Research Data Management: Creation and collection

Creation and collection

Setting up consistent systems for organising and documenting your data will allow you, your research collaborators, and any future potential users to find, access and properly interpret your data.

Creating your data

Choosing file formats

For data to have long-term value, it needs to be usable. Either during or upon completion of your research project, consider whether the file formats you have use are suited to storage or reuse. You can ensure your research remains accessible by taking steps to make your data compatible with different pieces of software or different systems.

For sharing or long-term storage, it is best practice to select file formats that are:

  • open documented standards or have publicly available technical specifications, rather than proprietary
  • used commonly by your research community
  • able to extract and discover data, rather than simply displaying data
  • able to preserve the data without compression
  • shareable

The UK Data Service offers guidance on formats for long-term storage as well as specific recommended formats for different data types.

Organising your data

Creating an organising system

Careful organisation of your folders and files will make it easier to locate and track your research, and minimise the loss of time, and frustration, that comes with disorganisation. Consider where you will keep your work on the networked drive, whether you would prefer a deep or shallow hierarchy structure, how you will manage ongoing and completed work, and build in time to review and manage your folders on a regular basis.

The University of Cambridge offers useful tips on developing an organising system that works for you.

Creating file names

A consistent naming convention can help to ensure file management and documentation.
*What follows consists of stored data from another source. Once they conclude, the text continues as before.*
import Summits.RiemannHypothesis.RiemannHypothesis.Theorems.WeilTwoPrimeDeflE72Base
import Summits.RiemannHypothesis.RiemannHypothesis.Theorems.WeilTwoPrimeDeflE72DataPE23
import Literature.NumberTheory.LFunctions.WeilBlockRowsPZ
import Literature.NumberTheory.LFunctions.WeilBlockRowsFast
import Summits.RiemannHypothesis.RiemannHypothesis.Theorems.WeilTwoPrimeDeflE72DataDnE12
import HarnessLib

/-!
# Deflated two-prime certificate E72: dominance of rows 86–87 of `R = S''_even(κ') − UᵀU` (factored data)

`WeilCert.checkDomRowPZ` with the materialized augmented block, the factored inverse `weilCertDeflE72DnE/weilCertDeflE72LsE` and the Bessel block, by `decide +kernel` row by row. Pure proof file.
-/

noncomputable section

namespace Summit.RiemannHypothesis.RiemannHypothesis.Theorems.EvenWinsBeyondArch

open Literature.NumberTheory.LFunctions

set_option maxHeartbeats 0 in
/-- Kernel check of the dominance of row 86 of `R` (even block, certificate E72). [folklore] -/
theorem checkDomRowF0_86_weilCertDeflE72 :
    weilCertDeflE72Base.checkDomRowF weilCertDeflE72PmE weilCertDeflE72DnE weilCertDeflE72LsE weilCertDeflE72HpE weilCertDeflE72Kappa' 0 86 = true := by
  decide +kernel

/-- Kernel check of the dominance of row 86 of `R` (factored data), from the fast row. [folklore] -/
theorem checkDomRowPZ0_86_weilCertDeflE72 :
    weilCertDeflE72Base.checkDomRowPZ weilCertDeflE72PmE weilCertDeflE72DnE weilCertDeflE72LsE weilCertDeflE72HpE weilCertDeflE72Kappa' 0 86 = true :=
  WeilCert.checkDomRowPZ_of_F (by decide) checkDomRowF0_86_weilCertDeflE72

set_option maxHeartbeats 0 in
/-- Kernel check of the dominance of row 87 of `R` (even block, certificate E72). [folklore] -/
theorem checkDomRowF0_87_weilCertDeflE72 :
    weilCertDeflE72Base.checkDomRowF weilCertDeflE72PmE weilCertDeflE72DnE weilCertDeflE72LsE weilCertDeflE72HpE weilCertDeflE72Kappa' 0 87 = true := by
  decide +kernel

/-- Kernel check of the dominance of row 87 of `R` (factored data), from the fast row. [folklore] -/
theorem checkDomRowPZ0_87_weilCertDeflE72 :
    weilCertDeflE72Base.checkDomRowPZ weilCertDeflE72PmE weilCertDeflE72DnE weilCertDeflE72LsE weilCertDeflE72HpE weilCertDeflE72Kappa' 0 87 = true :=
  WeilCert.checkDomRowPZ_of_F (by decide) checkDomRowF0_87_weilCertDeflE72


end Summit.RiemannHypothesis.RiemannHypothesis.Theorems.EvenWinsBeyondArch
import Mathlib
import Literature.NumberTheory.LFunctions.Zhang2022.Section14Eq148Leg2Aggregation
import Literature.NumberTheory.LFunctions.Zhang2022.Section14LegTwoBlock
import HarnessLib

/-!
# Zhang (2022) §14, (14.8): the large-conductor leg `D³ ≤ r < 2DP₄` HOLDS (β = 0 node and the
# β-twisted form)

Topic `Literature/NumberTheory/LFunctions/Zhang2022` (Landau–Siegel audit tree; verdict-neutral).
Y. Zhang, *Discrete mean estimates and the Landau–Siegel zero*, arXiv:2211.02515v1 (2022)
[Zhang2022LandauSiegel] — **an unrefereed manuscript under adjudication; nothing in this file bears on
its Theorems 1–2 or on Landau–Siegel zeros.** §14 p. 79 (tex L3962–L3963): "for `D³ ≤ r < 2DP₄` we use
the Mellin transform, Lemma 5.4 (i) and the large sieve inequality."

This file is GLUE ONLY (two short theorems): the per-block bound of the dyadic large-sieve leg
(`Typed.Sec14.legTwo_block_bound(_zero)`, file `Section14LegTwoBlock`, over the coefficient-generic
§7 chain `BErrorChain.*`) is fed into the dyadic aggregation
(`Typed.Sec14.eq148leg2_of_blocks` / `rhs1417OnW_largeR_le_of_blocks`, file
`Section14Eq148Leg2Aggregation`); the only work is matching the range hypotheses
(`0 < d ↔ 1 ≤ d`, `D³ ≤ R ⇒ 1 ≤ R`, `hR < P ⇒ Rh ≤ P`).

* `eq148leg2_holds : Typed.Sec14.Eq148leg2` — the typed node (β = 0) DISCHARGED;
* `wleg2_holds` — the β-twisted large-conductor leg in the shape consumed by
  `Typed.Sec14.prop141_of_four` / `eq148_of_legsW` (`Section14Prop141OfFour`) and
  `eq145W_of_parts` (`Section14Prop141Twisted`).

## References

* Y. Zhang, arXiv:2211.02515v1 (2022), §14 (14.8) p. 79, tex L3956–L3963.
  [cite: Zhang2022LandauSiegel, §14 (14.8) p. 79]
-/

noncomputable section

open Finset Real

namespace Literature.NumberTheory.LFunctions.Zhang2022.Typed.Sec14

open Literature.NumberTheory.LFunctions.Zhang2022.Skeleton
open Literature.NumberTheory.LFunctions.Zhang2022.Section7cStatements

/-- `D³ ≤ R` gives `1 ≤ R` once `D ≥ 1`. [folklore] -/
private theorem one_le_of_pow_three_le {D : ℕ} (hD : 1 ≤ D) {R : ℝ} (hR : (D : ℝ) ^ 3 ≤ R) :
    1 ≤ R := by
  have hD1 : (1 : ℝ) ≤ D := by exact_mod_cast hD
  exact le_trans (one_le_pow₀ hD1) hR

/-- **(14.8), large-conductor leg `D³ ≤ r < 2DP₄`, β = 0: the typed node `Eq148leg2` HOLDS** — the
per-block bound `legTwo_block_bound_zero` (Mellin transform + Lemma 5.4 (i) + the large sieve +
Cauchy on each dyadic block, "in a way similar to the proof of Proposition 7.1") fed into the dyadic
aggregation `eq148leg2_of_blocks`. [cite: Zhang2022LandauSiegel, §14 (14.8) p.79, tex L3962–L3963] -/
theorem eq148leg2_holds : Eq148leg2 := by
  refine eq148leg2_of_blocks fun B => ?_
  obtain ⟨k, C, D₀, hb⟩ := legTwo_block_bound_zero B
  refine ⟨k, C, max D₀ 1, fun D _ χ hD hq hp _ κs hκ d h R hd hd2 hh hR3 _ hhR => ?_⟩
  have hD₀ : D₀ ≤ D := le_trans (le_max_left _ _) hD
  have hD1 : 1 ≤ D := le_trans (le_max_right _ _) hD
  have hR1 : 1 ≤ R := one_le_of_pow_three_le hD1 hR3
  have hRh : R * h ≤ bigP D := by rw [mul_comm]; exact hhR.le
  exact hb D χ hD₀ hq hp κs hκ d h R (Nat.succ_le_of_lt hd) hd2 (Nat.succ_le_of_lt hh) hR1 hRh

/-- **(14.8), large-conductor leg, β-twisted (`‖β‖ < 5α`): HOLDS** in the shape of the general-β
assembly (`rhs1417OnW` on `(Icc 2 ⌊2DP₄⌋).filter (¬ r < D³)`, weight `(pt₀)^β` inside the `p`-sum) —
`legTwo_block_bound` fed into `rhs1417OnW_largeR_le_of_blocks`. This is the second input `hleg2` of
`Typed.Sec14.prop141_of_four` / `eq148_of_legsW`.
[cite: Zhang2022LandauSiegel, §14 (14.8) p.79, tex L3962–L3963; p.76 tex L3849] -/
theorem wleg2_holds :
    ∀ B : ℝ, ∃ c : ℝ, 0 < c ∧ ∃ C : ℝ, ForAllLarge fun D _ χ => AssumptionA D χ →
      ∀ β : ℂ, ‖β‖ < 5 * alpha D → ∀ κs as : ℕ → ℂ, Eq141 B κs → Eq142 D B as →
        rhs1417OnW χ β κs ((Finset.Icc 2 ⌊2 * (D : ℝ) * P4 D⌋₊).filter (fun r => ¬ r < D ^ 3))
          ≤ C * bigP D ^ 2 * (D : ℝ) ^ (-c) := by
  refine rhs1417OnW_largeR_le_of_blocks fun B => ?_
  obtain ⟨k, C, D₀, hb⟩ := legTwo_block_bound B
  refine ⟨k, C, max D₀ 1, fun D _ χ hD hq hp _ β hβ κs hκ d h R hd hd2 hh hR3 _ hhR => ?_⟩
  have hD₀ : D₀ ≤ D := le_trans (le_max_left _ _) hD
  have hD1 : 1 ≤ D := le_trans (le_max_right _ _) hD
  have hR1 : 1 ≤ R := one_le_of_pow_three_le hD1 hR3
  have hRh : R * h ≤ bigP D := by rw [mul_comm]; exact hhR.le
  exact hb D χ hD₀ hq hp β hβ κs hκ d h R (Nat.succ_le_of_lt hd) hd2 (Nat.succ_le_of_lt hh) hR1 hRh

end Literature.NumberTheory.LFunctions.Zhang2022.Typed.Sec14
import Summits.BirchSwinnertonDyer.Rank1Residual.X11a.SelmerCompanionAuxiliary
import Summits.BirchSwinnertonDyer.Rank1Residual.X11a.SelmerCompanionTateLineShape
import HarnessLib

/-!
# Route (3e) SELMER COMPANION, XXXVIII: SHAPE F at a FULL-TORSION level-lowering place — the
# auxiliary curve with the Tate-line certificates of shape G (class X11a = N7; cell `b2b-bsdres`,
# unit `b2b-bsdres-x11a`, gen 32)

HONEST FRAMING (run/shared/lean/b2b/bsd-rank1-residual/, verbatim in every file): the goal of the
cell is to DELETE the COMBINATION-SHAPED residual classes of the Birch–Swinnerton-Dyer formula for
ALL analytic-rank `≤ 1` elliptic curves over `ℚ` — "full BSD formula for every rank `≤ 1` curve in
class `C`" assembled STRICTLY from published theorems — so that the rank-`≤ 1` remainder becomes
exactly the CONSTRUCTION-SHAPED classes, which are TYPED (missing-input `Prop`s), NOT attempted.
This is not "finishing BSD". CLASS-OWNERS.md: research routes; NO CLAIM BEYOND STATED CLASSES.
THEOREMS ONLY; nothing booked; no label moves. CONDITIONAL on the PUBLISHED binders GZK (`hGZK`),
Cassels–Tate (`hCT`), Tate uniformisation (`hU2` = A41; the Tate datum of `E` at `v₀` = A40 enters
as the explicit hypotheses `Φ'`, `hequiv'`, `hrat'`), Tate's local Euler characteristic (`hEP`,
Milne *ADT* I Thm. 2.8), and on the per-pair finite data named.

## What this file proves

Files XXXVI/XXXVII (SHAPE F) decide a two-loss class-(A) cell with an auxiliary curve `F` when the
level-lowering loss sits at a place `ℓ₀` with `#E(ℚ_{ℓ₀})[p] = p`. When `E` has FULL `p`-torsion
over `ℚ_{ℓ₀}` (`ℓ₀ ≡ 1 (mod p)`, census v10 cells 180048j1/m1, 291648in1, 140946s1 @3, 118080ds1 @5)
the kill lemma of file XIV does not apply; instead the place is of shape G (files XXXII–XXXV:
index `≤ p` by lemma G1, strictness by the `δ`-certificate). This file runs SHAPE G with the
closed rank-one partner REPLACED by the auxiliary curve:

* `not_zsmul_of_tateLine_certificate` — the `δ`-certificate of file XXXII for a rational point
  `g ∈ F(ℚ)` (no `p`-th root `c` of `g_{v₀}` in `F(K̄_{v₀})` has all `σc − c` on the transported Tate
  line `Λ`) implies `g_{v₀} ∉ p·F(ℚ_{v₀})` (`0 ∈ Λ`; a `ℚ_{v₀}`-rational root is `Γ`-fixed);
* `bsdp_of_auxiliary_of_tateLine_certificates` — **SHAPE F at a Tate-line place**: `E = W` rank
  `0`, `E[p]` irreducible, `p ∤ #Ш_an(E)`, `p` odd; `A₀` globally minimal CLOSED at `p`,
  `r_an(A₀) = 0`, `p ∤ #Ш_an(A₀)`, `A₀[p]` irreducible, GOOD at `p`; `F` globally minimal,
  MULTIPLICATIVE at `p`; `θ : E[p] ≃ F[p]`, `θ₀ : F[p] ≃ A₀[p]` equivariant; `hagree₁` (`E ~ F` off
  `T₁ ∪ {v₀}`), `hagree₂` (`F ~ A₀` off `T₂ ∪ {v_p}`); budgets `p·∏_{T₁} ≤ p`, `p·∏_{T₂} ≤ p`; at
  `v₀ ∤ p`: the equivariant Tate datum `Φ'` of `E` (A40), `p ∣ q_{v₀} − 1`, a Kummer point along the
  transported line (`hpt`, lemma G1) and the `δ`-certificate (`hcert`) for a rational point
  `g ∈ F(ℚ)`. Then `BSD(E,p)`. PROOF: `#Sel^(p)(F) ≤ p` (file XXVII against `A₀`, strictness
  vacuous), `g_{v₀} ∉ p·F(ℚ_{v₀})` so `κ(g)` restricts non-trivially (file XXII) and
  `#Sel^(p)(F) = p` (file XXXVI); then the assembly of file XXXV verbatim (file XX's count with
  `m = p` from G1 and the strictness of file XXXII; Cassels–Tate + GZK).

Not a class theorem; nothing booked. References: [MazurRubin2004] §2.3; [Miller2011LMS] Def. 1.1;
[MilneADT2006] I Thm. 2.8; [SilvermanATAEC1994] V.3.1, V.5.3, IV Rem. 9.6; files II, XX, XXII,
XXVII, XXXII–XXXVI; HOME/b2b-bsdres-x11a/REPORT-g32.md.
-/

set_option autoImplicit false
import Summits.HubbardSuperconductivity.HubbardSuperconductivity.Theorems.AnisotropyChordTransferFibre3FinX5Eval

/-!
# Route `AnisotropyChord` / H0 rotor rung: FIN per-`L` GM₃ (X5), `L = 28` — row-C cell facts (X5, point wedges), part `p08`

Kernel facts `xcCellAnyA0 28 (49/50) 100 la lb bn tb = true` (row C of cert cells 35, 36 of `L = 28` with `b = bn/100` and the `T⁺·D` brackets `tb` exported by the row-`N₁` facts `xn28_*`): the two Green point wedges `gWedgePt` are recomputed in the kernel, the profile / gradient tables are built from them by monotonicity (`…FinX5Eval`), and g5's row-C check is decided; assembled in `…FinX5GM3TwentyEight`.
Prover seat `hubbard-h0-rotor-p3` g8; helper for piece A = stmt-HubbardSuperconductivity-23918 of rung 19089 (`--supports`, helper class).
WHAT THIS IS NOT: nothing here proves superconductivity in the Hubbard model (rotor TARGET as worded stays FALSE, g15 verdict); kernel facts for the FIN certificate of ONE conditional reduction.  Tree imports only; zero data; standard axioms.
-/

set_option linter.dupNamespace false
set_option autoImplicit false

namespace Summit.HubbardSuperconductivity.HubbardSuperconductivity.Theorems.AnisotropyChord.Transfer.Fibre3

namespace FinXD

open FinXB FinCell Hole2

set_option maxHeartbeats 4000000 in
/-- row C of cell 35 of `L = 28` (`b = 58/100`). [folklore] -/
theorem xc28_35 : xcCellAnyA0 28 (49/50 : ℚ) 100 161665155935542 165706784833931 58 ((482354827429263 : ℤ), (499778414085130 : ℤ)) = true := by decide +kernel

set_option maxHeartbeats 4000000 in
/-- row C of cell 36 of `L = 28` (`b = 58/100`). [folklore] -/
theorem xc28_36 : xcCellAnyA0 28 (49/50 : ℚ) 100 165706784833931 169849454454780 58 ((494491050513924 : ℤ), (512206406248651 : ℤ)) = true := by decide +kernel

end FinXD

end Summit.HubbardSuperconductivity.HubbardSuperconductivity.Theorems.AnisotropyChord.Transfer.Fibre3
/-- **`abc` FROM THE WEAKENED COROLLARY INSIDE THE (P1) WINDOW, sharp `η`-free tolerance — binders CUT TO THE SZPIRO-BAD LOCUS, cone binder
`hregBad`** (recut of p473109's `ABC_of_cor312Slack_window_of_hullRegime`): [NUMΣ-W-bad] `−|log(q)| ≤ −|log(Θ)| + ε(P,l,T)` at every genuine Θ-volume
datum of every SZPIRO-BAD admissible `(P, l)` WITH `2^140 < log(q^∀(P))` AND `log(q^∀(P))^{1/2} ≤ l` (ASSUMPTION LABEL) · [TOL♯-W-bad]
`ε(P,l,T) ≤ ((l+1)/4)·(20·(1 − 12/l²) − 84/9)·d*_mod·l` there · [CONE-bad] `hregBad` (p452637 VERBATIM) ⟹ `ABC` with print's constants — via
`Cor22.exists_partII_of_displayWindow` at `η₀` of Prop. 1.6; per window point: off the content locus `display_of_not_content`, on it `szpiroBad_of_content`,
`ThetaPartII.stub_thetaData`, `hullEstimateOf_BIII_of_offRegime`, `logQAvoid_le_of_cor312Slack`, `display_of_squeezeIII_slack_of_le_sharp`; `l ≠ 5` by (P6).
CONDITIONAL; nothing is asserted about the hypotheses; no side taken. [cite: Mochizuki2012, IUTchIV Cor. 2.2–2.3 pp. 41–55, (P1) p. 45]
[cite: Mochizuki2012, IUTchIII Cor. 3.12 p. 174] [claim: Mochizuki2012, status: disputed] -/
theorem ABC_of_cor312Slack_window_szpiroBad_hregBad
    (ε : ∀ (P : NFPoint) (l : ℕ), Cor22.ThetaVolumeDatumAt P l → ℝ)
    (h312wBad : ∀ P : NFPoint, P ∈ UP → ∀ l : ℕ, l.Prime → 5 ≤ l →
      Cor22.AdmitsCore P → Cor22.CondP2 P l → Cor22.CondP5 P l → Cor22.CondP6 P l →
      (((l : ℝ) + 5) / 4 < (Cor22.dmod P : ℝ) ∨
        6 * l * (((l : ℝ) + 5) - 4 * Cor22.dmod P) / (((l : ℝ) + 4) * ((l : ℝ) - 3))
            * (P.logDiff + (1 - 1 / (l : ℝ)) * Cor22.logCondAvoid P {2, l})
          + 6 * l * ((l : ℝ) + 5) / (((l : ℝ) + 4) * ((l : ℝ) - 3)) * Real.log Real.pi < Cor22.logQAvoid P {2, l}) →
      (2 : ℝ) ^ 140 < Cor22.logQForall P → Real.sqrt (Cor22.logQForall P) ≤ l →
      ∀ T : Cor22.ThetaVolumeDatumAt P l, T.negAbsLogQ ≤ T.negLogTheta + ε P l T)
    (hTolwBad : ∀ P : NFPoint, P ∈ UP → ∀ l : ℕ, l.Prime → 5 ≤ l →
      Cor22.AdmitsCore P → Cor22.CondP2 P l → Cor22.CondP5 P l → Cor22.CondP6 P l →
      (((l : ℝ) + 5) / 4 < (Cor22.dmod P : ℝ) ∨
        6 * l * (((l : ℝ) + 5) - 4 * Cor22.dmod P) / (((l : ℝ) + 4) * ((l : ℝ) - 3))
            * (P.logDiff + (1 - 1 / (l : ℝ)) * Cor22.logCondAvoid P {2, l})
          + 6 * l * ((l : ℝ) + 5) / (((l : ℝ) + 4) * ((l : ℝ) - 3)) * Real.log Real.pi < Cor22.logQAvoid P {2, l}) →
      (2 : ℝ) ^ 140 < Cor22.logQForall P → Real.sqrt (Cor22.logQForall P) ≤ l →
      ∀ T : Cor22.ThetaVolumeDatumAt P l,
        ε P l T ≤ ((l : ℝ) + 1) / 4 * ((20 * (1 - 12 / (l : ℝ) ^ 2) - 84 / 9) * ((((2 ^ 12 * 3 ^ 3 * 5 * Cor22.dmod P : ℕ) : ℝ)) * l)))
    (hregBad : ∀ P : NFPoint, P ∈ UP → ∀ l : ℕ, l.Prime → 5 ≤ l →
      Cor22.AdmitsCore P → Cor22.CondP2 P l → Cor22.CondP5 P l → Cor22.CondP6 P l →
      (((l : ℝ) + 5) / 4 < (Cor22.dmod P : ℝ) ∨
        6 * l * (((l : ℝ) + 5) - 4 * Cor22.dmod P) / (((l : ℝ) + 4) * ((l : ℝ) - 3))
            * (P.logDiff + (1 - 1 / (l : ℝ)) * Cor22.logCondAvoid P {2, l})
          + 6 * l * ((l : ℝ) + 5) / (((l : ℝ) + 4) * ((l : ℝ) - 3)) * Real.log Real.pi < Cor22.logQAvoid P {2, l}) →
      ∀ T : Cor22.ThetaVolumeDatumAt P l,
        (letI := T.instFieldF; letI := T.instNumberFieldF; letI := T.instAlgebraF; letI := T.instFieldK
         letI := T.instNumberFieldK; letI := T.instAlgebraK; letI := T.instFieldFbar; letI := T.instAlgebraFbar
         letI := T.instAlgebraKFbar; letI := T.instIsElliptic
         ¬ (∀ p ∈ T.I.supportPrimes, ∀ v w : placesOver (fieldOfModuli T.E) p,
            (Summit.ABC.IUTFork.DHData.ofInput T.I).logQloc p v = (Summit.ABC.IUTFork.DHData.ofInput T.I).logQloc p w)) →
        T.HullEstimateOf
          (((l : ℝ) + 1) / 4 *
            ((1 + 12 * (Cor22.dmod P : ℝ) / l) * (P.logDiff + Cor22.logCondAvoid P {2, l})
              + 2 * Real.log l + 52
              + 20 / 3 * Real.log (((2 ^ 12 * 3 ^ 3 * 5 * Cor22.dmod P : ℕ) : ℝ) * (l : ℝ))
                * (Nat.primeCounting (2 ^ 12 * 3 ^ 3 * 5 * Cor22.dmod P * l) : ℝ))))
    : _root_.ABC := by
  obtain ⟨η₀, hη₀⟩ := exists_isEtaPrm
  refine Summit.ABC.ABC.Theses.IUTThetaPilot.closes ?_ Summit.ABC.ABC.Theorems.genEllTwo_holds Summit.ABC.ABC.Theorems.JInvWlog_proof
  unfold Summit.ABC.ABC.Theses.IUTThetaPilot.ThetaPartII
  refine Cor22.exists_partII_of_displayWindow hη₀ (fun P hP d _ l hl h5 hcore hP2 hP5 h6 h140 hlo _ => ?_) Cor22.fullGaloisImage_holds
  have hη0 : 0 < η₀ := hη₀.1
  by_cases hct : 6 * ((1 + 20 * (Cor22.dmod P : ℝ) / l) * (P.logDiff + Cor22.logCondAvoid P {2, l}))
        + 120 * (2 ^ 12 * 3 ^ 3 * 5 * (Cor22.dmod P : ℝ) * l) < Cor22.logQAvoid P {2, l}
  swap
  · exact display_of_not_content hη0 hct
  have hbad := szpiroBad_of_content h5 hct
  have h7 : 7 ≤ l := ThetaPartII.seven_le_of_condP6 hP hl h5 h6
  have hne : l ≠ 5 := by omega
  have hl7 : (7 : ℝ) ≤ l := by exact_mod_cast h7
  obtain ⟨T⟩ := ThetaPartII.stub_thetaData P hP l hl h5 hcore hP2 hP5 h6
  have hgap := logQAvoid_le_of_cor312Slack T hP.1 (h312wBad P hP l hl h5 hcore hP2 hP5 h6 hbad h140 hlo T)
    (hullEstimateOf_BIII_of_offRegime hP hl h5 hcore hP2 hP5 h6 T (hregBad P hP l hl h5 hcore hP2 hP5 h6 hbad T))
  refine display_of_squeezeIII_slack_of_le_sharp hl h5 hne hη₀ le_rfl
    (le_trans (hTolwBad P hP l hl h5 hcore hP2 hP5 h6 hbad h140 hlo T) ?_) hgap
  have hc : (0 : ℝ) ≤ ((l : ℝ) + 1) / 4 := by positivity
  have hcS : (0 : ℝ) ≤ 20 * (1 - 12 / (l : ℝ) ^ 2) - 84 / 9 := le_trans (by norm_num) (five_le_sharpCoeff hl7)
  exact mul_le_mul_of_nonneg_left (mul_le_mul_of_nonneg_left (by linarith) hcS) hc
If there is not already a file naming convention in place, you are encourage to agree a set of instructions with all of those collaborating on your research project. File names may include researchers' names, project numbers, experiment numbers, version numbers, or whatever best suits your shared research practice. Consistency, clarity and documentation should be the key values as these qualities will ensure that the data is able to be used, reused and cited appropriately.

The University of Edinburgh offers full practical guidance on naming conventions for records management.

Version control

It should be clear to each member of the research team what stage the research is at in the lifecycle, so it is recommended that you agree a version control strategy. You may want to use a systematic naming convention to identify different versions of a file, record changes made, regularly synchronise files or agree a single location for the storage of master versions.

The UK Data Service offers further guidance on developing a version control strategy and some clear examples of version control in practice.

Documenting your data

What is metadata?

Metadata is data about data, and is crucial to making sure that your research is discoverable, reusable and citable. Metadata can include basic information, such as author(s), date created, or file size, or more specific information, such as funder, methodologies used, linked publications. Without this descriptive information, it could be difficult, or even impossible, for others to find, access and properly interpret your research.

What metadata do I need to create?

Metadata standards are highly discipline-specific. The Research Data Alliance has collected a community-maintained directory of metadata standards, extensions, tools, and use cases, sorted by subject areas.

Creating "readme" metadata

A "readme" is a plain text file that provides information about a data file or dataset, in order to help ensure that the data can be properly understood and interpreted. It is good practice to include readme files even if you are not intending to share or publish your data publicly, as it will help you or other members of your research team if you wish to reuse the data at a later time.

Cornell University offer a guide to best practice and a "readme" template.